Figure 1a a Figure 1b show the inverted migration order of HMW-GS numbers 5 and 1. This finding corroborates the assumption that the electrophoretic mobility of HMW-GS is highly affected by the chosen capillary-based separation system. One possible explanation can be the fact that glutenins are glycine- and glutamine-rich proteins (>50% of amino acids composition) with average isoelectric points of 5 to 6. It is a known fact that acidic proteins tend to bind SDS poorly (Eley et al., 1979) which subsequently affects electrophoretic mobility adversely. The phenomenon of changed migration order in electrophoresis was also already observed for non-miniaturized CGE systems (Weegels, Hamer and Schofield, 1995; Sutton and Bietz, 1997; Bean and Lookhart, 1999).

Several authors used LoC method for identification and quantification HMW-GS in different wheat varieties (Uthayakumaran, Batey and Wrigley, 2005; Uthayakumaran et al., 2006; Marchetti-Deschmann et al. 2011), whereas Balázs et al. (2011) confirmed that influence of environmental conditions on quantity of wheat protein subunits could be monitored using this method. Chanvrier, Uthayakumaran and Lillford (2007) followed the polymerization of protein of wheat gluten under processing such as extrusion, while Maforimbo et al. (2008) studied the interaction of glutenin subunits and soy proteins by LoC method. Furthermore, molecular weight and concentration of different compounds which are involved in biochemical processes such as nicotinamide adenine dinucleotide phosphate NAD(P)+ isolated from pea, soybean, and wheat proteins (Nagaoka, 2003) and Kunitz trypsin inhibitor in soybean varieties (Torbica et al., 2010) can be determined by the LoC method.

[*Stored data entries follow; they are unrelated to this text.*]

import Summits.BirchSwinnertonDyer.BirchSwinnertonDyer.Theorems.Rank2ObservatoryCubicFieldR181012PIDa
import HarnessLib

/-!
# BirchSwinnertonDyer — rank ≥ 2 observatory: class number one of the cubic field of `-53 + 81 * X - 19 * X ^ 2 + X ^ 3` (`Δ = 181012`) — the PID instance

HONEST FRAMING: per-curve certified theorems and census instruments; no claim on BSD in rank ≥ 2.

Companion of the per-FIELD file `Rank2ObservatoryCubicFieldR181012` of the KERNEL-2DESC instrument (design
`b2b-bsdr2-cert-3/KERNEL-2DESC.md` §9e–§9g): collects the per-prime certificate files
(Rank2ObservatoryCubicFieldR181012PIDa) into the certificate `cert` at every prime below the Minkowski certificate
bound and the `IsPrincipalIdealRing (𝓞 K)` instance
(`Rank2Observatory2DescPIDCertB.isPrincipalIdealRing_of_cert_lt`). Split off for file size; generated by the same
generator from the same checked data.
Sorry-free; axioms `propext`, `Classical.choice`, `Quot.sound`.
[cite: Marcus2018, Ch. 3 Thm. 27, Ch. 5 Cor. 2 of Thm. 37]
-/

-- single-conjunct summit: `Summit.BirchSwinnertonDyer.BirchSwinnertonDyer.…` repeats the name by design
set_option linter.dupNamespace false

noncomputable section

open scoped Classical NumberField

open Literature.NumberTheory.NumberFields Polynomial Module NumberField

namespace Summit.BirchSwinnertonDyer.BirchSwinnertonDyer.Rank2Observatory.TwoDescCubic

namespace FieldR181012

/-! ## Class number one -/

/-- The degree-one certificates at all primes below the Minkowski certificate bound `b = 121`
(`64·Δ < 799·b²`). [cite: Marcus2018, Ch. 5, Cor. 2 of Thm 37] -/
theorem cert (p : ℕ) (hpb : p < 121) (hp : p.Prime) (ψ : 𝓞 (CubicField (-19) 81 (-53)) →+* ZMod p) :
    ∃ e : 𝓞 (CubicField (-19) 81 (-53)), ψ e = 0 ∧ Prime e := by
  have h : p ∈ [2, 3, 5, 7, 11, 13, 17, 19, 23, 29, 31, 37, 41, 43, 47, 53, 59, 61, 67, 71, 73, 79, 83, 89, 97, 101, 103, 107, 109, 113] := (by decide +kernel : ∀ p < 121, p.Prime → p ∈ [2, 3, 5, 7, 11, 13, 17, 19, 23, 29, 31, 37, 41, 43, 47, 53, 59, 61, 67, 71, 73, 79, 83, 89, 97, 101, 103, 107, 109, 113]) p hpb hp
  simp only [List.mem_cons, List.not_mem_nil, or_false] at h
  rcases h with rfl | rfl | rfl | rfl | rfl | rfl | rfl | rfl | rfl | rfl | rfl | rfl | rfl | rfl | rfl | rfl | rfl | rfl | rfl | rfl | rfl | rfl | rfl | rfl | rfl | rfl | rfl | rfl | rfl | rfl
  · exact cert2 ψ
  · exact cert3 ψ
  · exact cert5 ψ
  · exact cert7 ψ
  · exact cert11 ψ
  · exact cert13 ψ
  · exact cert17 ψ
  · exact cert19 ψ
  · exact cert23 ψ
  · exact cert29 ψ
  · exact cert31 ψ
  · exact cert37 ψ
  · exact cert41 ψ
  · exact cert43 ψ
  · exact cert47 ψ
  · exact cert53 ψ
  · exact cert59 ψ
  · exact cert61 ψ
  · exact cert67 ψ
  · exact cert71 ψ
  · exact cert73 ψ
  · exact cert79 ψ
  · exact cert83 ψ
  · exact cert89 ψ
  · exact cert97 ψ
  · exact cert101 ψ
  · exact cert103 ψ
  · exact cert107 ψ
  · exact cert109 ψ
  · exact cert113 ψ

/-- `𝓞 K` is a PID: `Δ = 181012`, `64·Δ < 799·121²` so the Minkowski bound is `< 121`, and every
prime ideal of norm `< 121` is principal by the degree-one certificates (`Rank2Observatory2DescPIDCertB`).
[cite: Marcus2018, Ch. 5, Cor. 2 of Thm 37] -/
instance : IsPrincipalIdealRing (𝓞 (CubicField (-19) 81 (-53))) :=
  isPrincipalIdealRing_of_cert_lt irreducible aeval_α finrank_eq (b := 121) (by rw [disc_eq]; norm_num) cert

end FieldR181012

end Summit.BirchSwinnertonDyer.BirchSwinnertonDyer.Rank2Observatory.TwoDescCubic

end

The aim of this study was to evaluate a Lab-on-chip system for fast and reliable wheat variety control. During the study it turned out that the on-chip reproducibility of LoC system in terms of molecular weight determination and protein quantification is very good. Nevertheless, the fast analysis of one-step one grain extracts showed protein pattern which can directly be compared to SDS-PAGE performed according to UPOV method, the internationally accepted method for wheat control. This suggests that this method could be used as a high-throughput alternative for the time- and labour- consuming SDS-PAGE.